Tilting plane tests on a small-scale masonry cross vault: Experimental results and numerical simulations through a heterogeneous approach

• A heterogeneous non-linear Finite Element model is validated by experimental tests.
• The results of experimental tests on a scale model of cross vault are presented.
• Two types of displacement/rotation controlled tests (seismic actions), are simulated.
• Numerical results simulate very well experimental tests.

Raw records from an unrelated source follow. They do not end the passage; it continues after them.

import Mathlib
import HarnessLib
import HarnessLib.Audit
import Summits.Langlands.Statement

/-!
Route: SelfDefeatingInduction

Route SelfDefeatingInduction — realises idea card
Langlands/Langlands/self-defeating-induction-exotic-weights.

THESIS X (it suffices to show). Fix a CM field K and a quadratic extension F/K that is NOT CM (so
F_cm = K; e.g. F = ℚ(2^{1/4}, i) over K = ℚ(√2, i); the case "index-2 totally real subfield" reduces
to this one by adjoining √−d, support item TotallyRealBaseReduction). Let σ generate Gal(F/K). For
an irreducible geometric ρ : Γ_F → GL_n(ℚ̄_ℓ) call a fibre {τ, τσ} of Hom(F, ℚ̄_ℓ) → Hom(K, ℚ̄_ℓ)
DESCENDED if HT_τ(ρ) = HT_{τσ}(ρ) and EXOTIC if HT_τ(ρ) ∩ HT_{τσ}(ρ) = ∅ (for n ≤ 2 every fibre is
one or the other: det ρ is a geometric character, Weil). X := X_exo ∧ X_rest, where
 • X_exo (item NoOrdinaryExoticRho — the route's theorem): there is NO ρ with every fibre exotic
which is (ii) ordinary with regular Hodge–Tate weights at each v | ℓ (Qian2022 Def. 1.2), (iv)
ℓ-SPLIT and (v) NESTED — every place w | ℓ of K splits in F and the interleaving pattern of HT_τ(ρ)
versus HT_{τσ}(ρ) is constant on Hom(K_w, ℚ̄_ℓ) (by support item LocalOrdinarityOfInduction these
are EXACTLY the conditions for Ind_{Γ_F}^{Γ_K} ρ to be ordinary; they cannot be weakened inside this
mechanism) — and (vi) whose induced residual representation Ind ρ̄ : Γ_K → GL_{2n}(F̄_ℓ) satisfies
Qian's bigness hypotheses (absolutely irreducible, decomposed generic, enormous on Γ_{K(ζ_ℓ)}, a
scalar element outside Γ_{K(ζ_ℓ)});
 • X_rest (item OffSectorReciprocity): the summit statement with clause (B) over such F demanded
only OFF that sector — the rest of the mountain, shared with every other route (the DESCENDED sector
over these very fields is the business of cards quadratic-window-unitary-lds /
unitary-lds-patching-window).
ASSEMBLY: X_exo → X_rest → Langlands is a case split on ρ; typed today as the skeleton `Assembly`
(quantified over the sector predicate, lean check rc 0, provable now), because labelled Hodge–Tate
weights, ordinarity, induction of Galois representations and enormous image are not yet in the tree
(ReciprocityGLn design note; definition requests filed with this route).

MECHANISM of X_exo (self-defeating induction; two pages given the imports): exotic + ℓ-split +
nested ⇒ R := Ind_{Γ_F}^{Γ_K} ρ is Hodge–Tate regular (HT_{τ₀}(R) = HT_τ ⊔ HT_{τσ}), ordinary,
absolutely irreducible (ρ ≇ ρ^σ since the weights differ), geometric ⇒ [crux
QianPotentialAutomorphyInput = Qian2022 Thm 1.4, m = 2n, K^{av} ⊇ F] R|Γ_{K''} ≅ r_ι(Π) with Π
cuspidal REGULAR algebraic on GL_{2n}(𝔸_{K''}) for a CM K''/K linearly disjoint from F ⇒ [R|Γ_{K''}
≅ R|Γ_{K''} ⊗ η_{F''/K''}, unramified local–global compatibility, Jacquet–Shalika,
ArthurClozelAMS120 Ch.3 Thm 4.2(b)] Π is (weakly) automorphically induced from a cuspidal π'' on
GL_n(𝔸_{F''}), F'' = FK'' a quadratic NON-CM extension of the CM field K'' ⇒ contradiction with the
TYPED crux RegularInductionForcesCM (Patrikis2019 Rem. 2.4.8 made a theorem: a regular algebraic
cuspidal representation of GL_{2n} over a CM field is never induced from a non-CM quadratic
extension — because, by Henniart2012 + Jacquet–Shalika, Π_∞ = ⊗ (π''_{w₁} × π''_{w₂}) and, by the
TYPED crux InfinityTypeDescent = Patrikis2019 Prop. 2.4.7 (Clozel1990 Thm 3.13), the infinity type
of π'' descends to (F'')_cm = K'', so every exponent of Π_∞ is doubled). The exotic weights are what
make Ind ρ regular, regularity is what lets potential automorphy in, and automorphy is what forbids
exotic weights.

TYPED one-line Props (Sketch2.lean in the planner folder, imports Mathlib +
Summits.Langlands.Statement, lean check rc 0 on 2026-08-15; the Assembly is proved there as a sanity
check): RegularInductionForcesCM, InfinityTypeDescent, Assembly — see the items. Constants used (all
`lean search --decl`-verified):
Literature.NumberTheory.Automorphic.{isCompact_glFiniteIntegralLevel, CuspidalAutomorphicRepData,
AutomorphicRepData.HasSatakeParamAt / HasInfinityType / IsRegularAlgebraic / IsLAlgebraic,
satakePolynomial, InfinityType(.IsRegular/.IsCAlgebraic/.IsLAlgebraic), ArchWeight.a},
Literature.NumberTheory.GaloisRepresentations.FramedGaloisRep(.toGaloisRep),
Summit.Langlands.{ReciprocityData, AutomorphicToGalois, IsGeometricFramed, Corresponds},
NumberField.{IsCMField, IsTotallyReal, IsTotallyComplex, RingOfIntegers},
IsDedekindDomain.HeightOneSpectrum(.under, .asIdeal), Ideal.inertiaDeg, PadicAlgCl, Langlands.
Skeleton: Assembly := ∀ InSector, (∀ F ℓ n ρ, ¬ InSector F ℓ n ρ) → (∀ F, ∃ Rec, ∀ n > 0, ∀ hcpt,
AutomorphicToGalois n Rec hcpt ∧ ∀ ℓ ι ρ, irreducible → geometric → ¬ InSector F ℓ n ρ → ∃ π
L-algebraic cuspidal, Corresponds Rec ι π ρ) → Langlands.

Rationale: WHY THIS LINE. Over a number field that is neither CM nor totally real no construction of
automorphic Galois representations exists (ShimuraVarietyRealizationBarrier) and, dually, no engine
at all bears on direction (B); the ledger's three purity/uniformity cards record exactly this void.
The card's move is the one functorial operation that LEAVES such a field toward a CM one — induction
to F_cm — and the observation that the forbidden ("exotic") Hodge–Tate configuration of Patrikis2019
Conj. 3.2.5(1) is precisely what makes the induced representation regular, hence eligible for the
non-polarisable single-representation potential automorphy of Qian2022 (Invent. Math. 231; inputs
ACCGHLNSTT2023 Thm 6.1.2, HLTT/Scholze), after which Arthur–Clozel un-induction (ArthurClozelAMS120
Ch. 3 Thm 4.2(b), Henniart2012) and Clozel–Patrikis descent of infinity types (Clozel1990 Thm 3.13 ⇒
Patrikis2019 Prop. 2.4.7) contradict regularity. Template: Calegari2010/Calegari2011 (functorial
move + potential automorphy + archimedean constraint ⇒ non-existence), with complex conjugation
replaced by the fibres of Hom(F, ℚ̄_ℓ) → Hom(F_cm, ℚ̄_ℓ). Imported area: automorphy lifting over CM
fields (used strictly inside the Qian import, over the CM field, never over F). Catalogue entry
used: none of the cross-field menu (spectral/probabilistic/physical) applies; this is an
intra-Langlands functorial transplant, stated as such.
PLANNER'S CORRECTION TO THE CARD (NOTES.md §Local): Qian's theorem needs Ind ρ ORDINARY in the
full-flag sense at every w | ℓ of the CM base. For exotic ρ this FAILS at every w that does not
split in F/K (a Γ_{K_w}-stable line would have equal weights at τ and τσ) and no CM enlargement
repairs it; at split w it holds iff the interleaving pattern of the two weight sets is constant over
Hom(K_w, ℚ̄_ℓ). Hence the sector killed is "exotic ∧ ordinary ∧ ℓ-split ∧ nested ∧ residually big" —
thin for a lone ρ, but for a COMPATIBLE SYSTEM one ordinary prime ℓ split completely in F suffices
(conditions (iv)–(v) vacuous), which is the clean corollary (n = 2: full descent HT_τ = HT_{τσ}).
TWO-LAYER PLAN. Layer 1 (filed now): the import as crux #2, the residual-image crux #3, the
synthesis theorem #4, and the two TYPED automorphic cruxes #5–#6 that provers can attack today;
support items record the local lemma, the totally-real-base reduction, the complement and the
harvest. Layer 2 (glue, filed only when a crux closes): (a) Mackey/induction bookkeeping
(HT_{τ₀}(Ind) = HT_τ ⊔ HT_{τσ}; Ind of de Rham is de Rham; irreducibility from ρ ≇ ρ^σ); (c)
un-induction: R ≅ R ⊗ η + unramified compatibility + Chebotarev ⇒ Satake(Π ⊗ η) = Satake(Π) a.e. ⇒
Jacquet–Shalika ⇒ Π ≅ Π ⊗ η ⇒ AC 4.2(b) (tree: ArthurClozel1989_inducedLift_of_twist_eq, L² model,
to be bridged to the Borel–Jacquet model via IsAssociatedL2) ⇒ the weak-AI Satake relation of
RegularInductionForcesCM; (d) "FK'' is a quadratic non-CM extension of K''" (linear disjointness;
subfields of CM fields are CM or totally real).
RANKED CRUXES. #2 QianPotentialAutomorphyInput — the unproved-in-tree import, filed FIRST per the
crux-first rule; informal until IsOrdinaryRegularAt / IsEnormous / IsDecomposedGeneric / residual
representation land (definition requests), cite workitem filed. #3 InducedImageEnormous — Qian's
residual hypotheses for INDUCED images: provably false when F ⊆ K(ζ_ℓ) (block-diagonal image kills
condition (3) of "enormous" on Hom(ρ̄, ρ̄^σ) ⊕ Hom(ρ̄^σ, ρ̄)); otherwise rests on anti-diagonal
regular semisimple elements — GAP check for (SL₂(𝔽_ℓ) × SL₂(𝔽_ℓ)) ⋊ 2 ⊂ GL₄, ℓ = 5, 7 first. #4
NoOrdinaryExoticRho — the synthesis theorem X_exo (informal until labelled HT weights land). #5
RegularInductionForcesCM (TYPED) — Patrikis Rem. 2.4.8 as a theorem at Satake level; Lean route:
land Henniart AI + Jacquet–Shalika as named facts, then prove from #6. #6 InfinityTypeDescent
(TYPED) — Patrikis Prop. 2.4.7 for regular C- /L-algebraic cuspidal π over totally complex L; first
Lean rung (needs Clozel Thm 3.13 as a named fact; its Aut(ℂ)-stability of cuspidal cohomology is
Franke's theorem).
KILL CRITERIA. (K1) A reading of Qian2022 §1/§4 or ACCGHLNSTT2023 Thm 6.1.2 exposing a hypothesis
that excludes induced ("union-shaped") weights or imprimitive residual images ⇒ #2 dies, close as
refuted:QianPotentialAutomorphyInput unless a compatible-system version (ACC+ §7 potential
automorphy of systems) rescues the corollary. (K2) #3 refuted for all ℓ (no enormous imprimitive
subgroups of this shape) ⇒ the sector is EMPTY of content; close exhausted. (K3) #5 refuted as typed
(normalisation) ⇒ restate once; refuted mathematically (a regular algebraic cuspidal Π on GL_{2n}/K
CM induced from non-CM L) ⇒ Patrikis's remark is wrong and the whole line dies. (K4) If grounders
show the killed sector is disjoint from every (F, n, ℓ) anyone can name (e.g. no ordinary exotic
candidates survive ℓ-split + nested for n = 2 over ℚ(2^{1/4}, i)), demote to dormant.
DELIBERATELY NOT DECOMPOSED: the glue (a), (c), (d) above; removal of ordinarity (card crux S2:
density of ordinary primes / a Fontaine–Laffaille single-ρ potential automorphy theorem — a
different route if ever); the parity corollary in odd rank over totally real fields (card: recorded,
not claimed); mixed (partially overlapping) fibres for n ≥ 3; anything over fields with [F : F_cm] >
2.
NOVELTY and BARRIERS: see the dedicated sections (passed as --novelty / --barriers).

Novelty: NEAREST PRIOR ART (searched, 2026-08-15; card + audit searches re-run where the services answered):
Patrikis2019 = arXiv:1207.6724 (read chunks 24, 50–51: Prop. 2.4.7 "cmdescent" — infinity types of
REGULAR C- /L-algebraic cuspidal π descend to F_cm, unconditional via Clozel1990 Thm 3.13; Rem. 2.4.8
— "F CM, π regular algebraic cuspidal, π = Ind_L^F π₀ ⇒ L is CM", the automorphic mirror; Conj.
3.2.5(1) "galoisdescent" — HT_τ(ρ) depends only on τ|F_cm, called "extremely difficult to establish
for an abstract Galois representation"; Lemma 3.2.6 — automorphic case only); Qian2022 =
arXiv:2104.09761 = doi:10.1007/s00222-022-01161-6 (read pp. 1–3: Thm 1.4, single-r ordinary
potential automorphy over CM fields, no weight-shape and no residual-automorphy hypothesis; no
non-existence corollary stated); ACCGHLNSTT2023 = arXiv:1812.09999 Rem. 6.1.3 (conjugate-symmetry of
weights forced by ordinary automorphy, needs residual automorphy); Calegari2010
(doi:10.1007/s00222-010-0297-0) / Calegari2011 (JAMS) — the template "functorial move + potential
automorphy + archimedean constraint ⇒ non-existence" for EVEN representations; CaraianiLehung2016
(signs). Searches: crossref "Hodge-Tate weights non-CM field potential automorphy induced
representation" (8 rows, none Galois-side over non-CM F: Shimizu 2018 constancy of generalized HT
weights, Guerberoff–Park 2019, Bartlett 2024 — unrelated); zbMATH "Qian potential automorphy GL(n)"
(1 row = the import); lit galaxy --star all "maximal CM subfiel  [refs: 10.1007/s00222-022-01161-6, 10.1007/s00222-010-0297-0, 1207.6724, 2104.09761, 1812.09999, doi:10.1007/s00222-022-01161-6, doi:10.1007/s00222-010-0297-0, Patrikis2019, Clozel1990, Qian2022, ACCGHLNSTT2023, Calegari2010, Calegari2011, CaraianiLehung2016]

Barriers (technique_class: potential-automorphy automorphic-induction patching): technique_class: potential-automorphy automorphic-induction patching
Literature.Barriers.Langlands.ShimuraVarietyRealizationBarrier: F is neither CM nor totally real,
where the barrier forbids every known construction; evaded because NOTHING is constructed over F — ρ
is moved by induction to the CM field K = F_cm, where the barrier's recorded evasions (HLTT/Scholze,
then ACC+/Qian2022) live, and the conclusion pulled back to F is a NON-existence statement.
Literature.Barriers.Langlands.NonRegularWeightBarrier: respected and USED, not evaded: exotic
weights are exactly what makes Ind ρ regular (so regular-weight patching applies inside the import)
while descended weights make Ind ρ irregular (so it does not) — the barrier line is the line between
the sector this route empties and the sector it leaves to OffSectorReciprocity.
Literature.Barriers.Langlands.SolvableImageBarrier: not met: the only automorphic induction / base
change used is along the QUADRATIC extensions F/K and FK''/K'' (the theorem side of the barrier:
cyclic prime degree, ArthurClozelAMS120 Thm 4.2(b), Henniart2012); no representation of insoluble
image is descended, and Qian's potential automorphy supplies K''/K Galois but is consumed only
through restriction, never through non-solvable descent.
Literature.Barriers.Langlands.SolvableImageBarrierNarrow: same reason: the token
automorphic-induction refers to AI along a quadratic extension only; the output is a non-existence
statement, not strong Artin or descent

History (route lifecycle, newest last):
- 2026-08-15T11:03:11Z · rev 1: dropped stmt-Langlands-2301 — drop informal Target filed with an editing slip in its text; re-added clean immediately (planner-plancard-Langlands-Langlands-self-def-df5498df-0)

sub-problem: Langlands · status: open · opened planner-plancard-Langlands-Langlands-self-def-df5498df-0 2026-08-15T11:02:34Z · rev 3 · ledger route-Langlands-SelfDefeatingInduction
GENERATED by the gate from the ledger (D-0016/17). Provers cite these decls: `theorem foo : Summit.Langlands.Langlands.Theses.SelfDefeatingInduction.<Decl> := …` in Summits/Langlands/Langlands/Theorems/<Name>.lean.
-/

namespace Summit.Langlands.Langlands.Theses.SelfDefeatingInduction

The seismic response of masonry vaults is discussed by presenting the results of an experimental campaign on a small-scale model and their numerical simulation though a heterogeneous full 3D non-linear Finite Element (FE) approach. The model relies into a discretization of the blocks by means of few rigid-infinitely resistant parallelepiped elements interacting by means of planar four-noded interfaces, where all the deformation (elastic and inelastic) occurs. In the framework of a heterogeneous approach, two typologies of interfaces are present, namely internal brick–brick interfaces, here assumed elastic, and mortar joints with zero thickness, behaving as a frictional (Mohr–Coulomb) material with infinite strength in compression and almost vanishing tensile strength. The model is incremental, non-linear elasto-plastic and exhibits softening at mortar interfaces. Each load step is solved by means of mathematical programming, i.e. through the formulation of a suitable constrained minimization problem where the objective function is represented by the energy of the mechanical system. The experimental and numerical results are compared and discussed in terms of both collapse mechanisms and force/displacement capacity.